Мое седьмое небо | страница 40



На глаза Роми навернулись жгучие слезы. Подобные обещания не исчезают на следующий день, как паутина на ветру. Тем более когда их дает человек с характером, как у Максвелла Блэка.

– Пока ты принадлежишь мне, я принадлежу тебе, – продолжал он. – Твое благополучие станет моим приоритетом, твое удовольствие моим желанием, твое счастье моей целью.

– Несмотря на то что ты шантажировал меня здоровьем моего отца? – беспомощно спросила она.

Его серые глаза горели уверенностью.

– Даже несмотря на это.

– Перестань обещать. – Пожалуйста, прекрати клясться, воскликнуло ее сердце. – Займись со мной любовью.
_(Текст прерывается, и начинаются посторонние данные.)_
import Summits.ABC.IUTFork.Cor312TwoPlacePins
import Summits.ABC.IUTFork.Repair.CandLana1
import Summits.ABC.IUTFork.Repair.CandMochizuki6
import HarnessLib

/-!
# IUT REPAIR branch (rung LADDER-ABC:A2.RP) — the «2P» COLUMN, part 4 (seat abc-iut-rp-m4): the STRICT profile `d = (0, 4)` separates the
# GLOBAL EQUALITY supplier RP-L01 from the GLOBAL INEQUALITY suppliers

Record file of the abc-iut cell's REPAIR branch (seat abc-iut-rp-m4; lead abc-iut-rp-plan). TAKES NO SIDE on [IUTchIII] Cor. 3.12 or on any
author; PROOF-ONLY; the hypotheses evaluated are typed CANDIDATES of their record files (`Repair/CandLana1` p434743, `Repair/CandMochizuki6`
p428116), never asserted. `TwoPlaceProfile2` (p436352) found RP-L01 (`CandLana1.H`: «SOME global possible image of the Θ-pilot has
procession-normalised log-volume EQUAL to −|log(q)|») TRUE at the two-place bed of record `depth = (0, 3)` — where `−|log(Θ)| = −2c = −|log(q)|`
holds with EQUALITY. THIS FILE runs the bed at the STRICT inflation profile `depth4 = (0, 4)` (total inflation `4 > 3`): the typed Statement
still HOLDS (`3 ≤ 0 + 4`, now strictly: `−2c < −c`), the GLOBAL INEQUALITY row RP-M36d (`CandMochizuki6.H'''`) still HOLDS, but RP-L01 FAILS
(`−|log(Θ)| = −c ≠ −2c`): the equality-type global volume supplier is STRICTLY STRONGER than the Statement and its ✓ at `(0, 3)` is the
equality coincidence — a cell for the L01 word («VOLUME-class, '=' form»). The Licence, `GapH3` and the residual S fail at `(0, 4)` as at
`(0, 3)` (deep place `0` unchanged). Standard axioms only. [claim: Mochizuki2012, status: disputed]
-/

noncomputable section

open Set

namespace Summit.ABC.IUTFork.Repair.TwoPlaceProfile4

open Thm311 Cor312 Cor312Vol Cor312Vol.TwoPlace Cor312Vol.NaiveProv Literature.IUT.LogThetaLattice

variable (p : ℕ) [hp : Fact p.Prime] (c : ℝ)

/-- The STRICT inflation profile: none at the place `0`, exponent `4` at the place `1`. MODEL DATA (a function). [folklore] -/
def depth4 : twoIndex.VQ → ℕ := fun vQ => 4 * (vQ : ℕ)

omit hp in
/-- `depth4 0 = 0`, `depth4 1 = 4`. [folklore] -/
theorem depth4_val : depth4 0 = 0 ∧ depth4 1 = 4 := by decide

/-- The typed Statement HOLDS at the strict profile (`3 ≤ 0 + 4`). [folklore] -/
theorem statement_depth4 (hc : 0 < c) : Summit.ABC.IUTFork.Cor312.Setting.Statement (twoSetting p c depth4) :=
  (two_statement_iff p c depth4 hc).2 (by rw [depth4_val.1, depth4_val.2]; decide)

/-- … STRICTLY: `−|log(Θ)| = −c > −2c = −|log(q)|`. [folklore] -/
theorem negLogTheta_depth4 : (twoSetting p c depth4).negLogTheta = ((-c : ℝ) : WithTop ℝ) ∧ (twoSetting p c depth4).negLogQ = -2 * c := by
  refine ⟨?_, two_negLogQ p c depth4⟩
  rw [two_negLogTheta, depth4_val.1, depth4_val.2]
  exact WithTop.coe_inj.2 (by push_cast; ring)

/-- The (xi-f) Licence FAILS at the strict profile too (deep place `0`: `B_1 ⊄ B_4`). [folklore] -/
theorem not_licence_depth4 : ¬ Thm311ToCor312.Licence (twoSetting p c depth4) := fun h => by
  have h0 := (two_licenceAt_iff p c depth4 0).1 fun i => h i 0
  rw [depth4_val.1] at h0
  exact absurd h0 (by decide)

/-- … hence the residual S FAILS for the pinned reading at the strict profile. [folklore] -/
theorem not_S_depth4 :
    ¬ PilotKummerIndRelated (twoFull p c).toLatticeSituation (twoSetting p c depth4) (rho2 p depth4) (qDatum p (0 : twoIndex.V) trivial c) :=
  fun hS => not_licence_depth4 p c (Thm311ToCor312.licence_of_qRegion_mem_possibleImages _ fun i vQ =>
    (reading3_iff_pilotKummerIndRelated (twoFull p c).toLatticeSituation (twoSetting p c depth4) _ _ (two_kummerB p c _)
      (two_pinnedRegions3 p c depth4).1).2 hS (Setting.labelSucc i) vQ)

/-- ✗ **RP-L01 at the strict profile**: `CandLana1.H` FAILS at `depth4 = (0, 4)` for every region reading (`−|log(Θ)| = −c ≠ −2c = −|log(q)|`;
`c > 0`) — although the typed Statement holds there. [folklore] -/
theorem L01_fails_depth4 (hc : 0 < c)
    (ρ : (∀ v : twoIndex.V, v ∈ twoIndex.Vbad → Set ((signShells twoIndex).StarPacket v)) →
      ∀ (j : twoIndex.Label) (vQ : twoIndex.VQ), Set ((signShells twoIndex).Packet j vQ))
    (qK : ∀ v : twoIndex.V, v ∈ twoIndex.Vbad → Set ((signShells twoIndex).StarPacket v)) :
    ¬ CandLana1.H (twoFull p c).toLatticeSituation (twoSetting p c depth4) ρ qK := by
  intro h
  have hV : ∀ (i : Fin twoIndex.lstar) (vQ : twoIndex.VQ), (twoSetting p c depth4).possibleImages (Setting.labelSucc i) vQ =
      {(twoSetting p c depth4).thetaHull (Setting.labelSucc i) vQ} := fun i vQ => by
    rw [two_possibleImages, (two_thetaHull p c depth4 _ vQ).1]
  have h1 := (CandLana1.H_iff_negLogTheta_eq (twoFull p c).toLatticeSituation (twoSetting p c depth4) ρ qK
    (two_bridgeHyps p c depth4 hc.le) hV).1 h
  rw [(negLogTheta_depth4 p c).1, (negLogTheta_depth4 p c).2] at h1
  have h2 : (-c : ℝ) = -2 * c := by exact_mod_cast h1
  linarith

/-- ✓ **RP-M36d at the strict profile**: the GLOBAL INEQUALITY row `CandMochizuki6.H'''` (`−|log(q)| ≤ −|log(Θ)|`) HOLDS at `(0, 4)`. [folklore] -/
theorem M36d_holds_depth4 (hc : 0 < c) : CandMochizuki6.H''' (twoFull p c).toLatticeSituation (twoSetting p c depth4) :=
  (CandMochizuki6.H'''_iff_statement _ _ (two_thetaFinite p c depth4)).2 (statement_depth4 p c hc)

/-- **THE STRICT-PROFILE SEPARATION (`c = log p`)**: at the pinned two-place bed with inflation `(0, 4)` the three pins and the typed Statement
hold, the Licence and the residual S fail, the global INEQUALITY row M36d holds and the global EQUALITY row L01 fails — L01 is strictly
stronger than the Statement; its ✓ at `(0, 3)` (`TwoPlaceProfile2.L01_holds`) is the equality case. [folklore] -/
theorem strict_profile_separates :
    PinnedRegions3 (twoFull p (Real.log p)).toLatticeSituation (twoSetting p (Real.log p) depth4) (rho2 p depth4)
        (qDatum p (0 : twoIndex.V) trivial (Real.log p)) ∧
      Summit.ABC.IUTFork.Cor312.Setting.Statement (twoSetting p (Real.log p) depth4) ∧
      ¬ Thm311ToCor312.Licence (twoSetting p (Real.log p) depth4) ∧
      ¬ PilotKummerIndRelated (twoFull p (Real.log p)).toLatticeSituation (twoSetting p (Real.log p) depth4) (rho2 p depth4)
        (qDatum p (0 : twoIndex.V) trivial (Real.log p)) ∧
      CandMochizuki6.H''' (twoFull p (Real.log p)).toLatticeSituation (twoSetting p (Real.log p) depth4) ∧
      ¬ CandLana1.H (twoFull p (Real.log p)).toLatticeSituation (twoSetting p (Real.log p) depth4) (rho2 p depth4)
        (qDatum p (0 : twoIndex.V) trivial (Real.log p)) :=
  have hc : 0 < Real.log p := Real.log_pos (by exact_mod_cast hp.out.one_lt)
  ⟨two_pinnedRegions3 p _ depth4, statement_depth4 p _ hc, not_licence_depth4 p _, not_S_depth4 p _, M36d_holds_depth4 p _ hc,
    L01_fails_depth4 p _ hc _ _⟩

end Summit.ABC.IUTFork.Repair.TwoPlaceProfile4

end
– Ты можешь это отрицать, но истина останется истиной. – Он указал рукой на себя и Роми. – Между нами будет не просто секс и умопомрачительная страстная ночь.

– Такое ощущение, что ты признаешься, будто у тебя тоже нежное сердце.

– Нет, – категорично ответил он. – Но душа у меня есть. И тебе, Рамона Грейсон, удалось ее задеть.

Его поцелуй был многообещающим. Он скреплял данный обет, который нельзя было игнорировать. Что бы ни произошло завтра, отныне жизнь Роми принципиально изменится, и не только потому, что у нее будет первый сексуальный опыт.

Поцелуй Максвелла олицетворял страсть, которую он будет дарить ей всю свою жизнь.

Отстранившись от Роми, он серьезно и решительно посмотрел в ее глаза:

– Скажи мне.

Она понимала, что сейчас они не просто играют в чувственную игру.

Максвелл дал ей обещания. Теперь пообещать должна она.

– Я твоя, – произнесла Роми.

– Только моя, – сказал он.

– Только твоя.

Больше он не просил ее ни о чем, не требовал гарантий, что она станет хорошей матерью. Вся суть обещания Роми заключалась в двух простых словах – «я твоя», подразумевающих далеко идущие обязательства. И она ни о чем не пожалела.

Они раздевали друг друга как старые любовники, хотя ни разу не обнажались друг перед другом полностью. Роми действовала не задумываясь. Ей казалось настолько естественным стягивать рубашку с его плеч и вытаскивать ремень из его брюк.

Когда Максвелл снял с нее платье-тунику, она не пыталась закрыть маленькие груди в белом шелковом лифчике. Не потому, что она надела его, чтобы соблазнить Максвелла, а от того, что не чувствовала необходимости от него прятаться. Между ними не должно быть притворства.

Глаза Максвелла вспыхнули огнем, когда он обвел мускулистым пальцем кружевной край чашечек лифчика.

– Очень мило. Я не помню, чтобы ты раньше надевала такое сексуальное белье.

– Я знала, что тебе понравится. – Она даже не покраснела.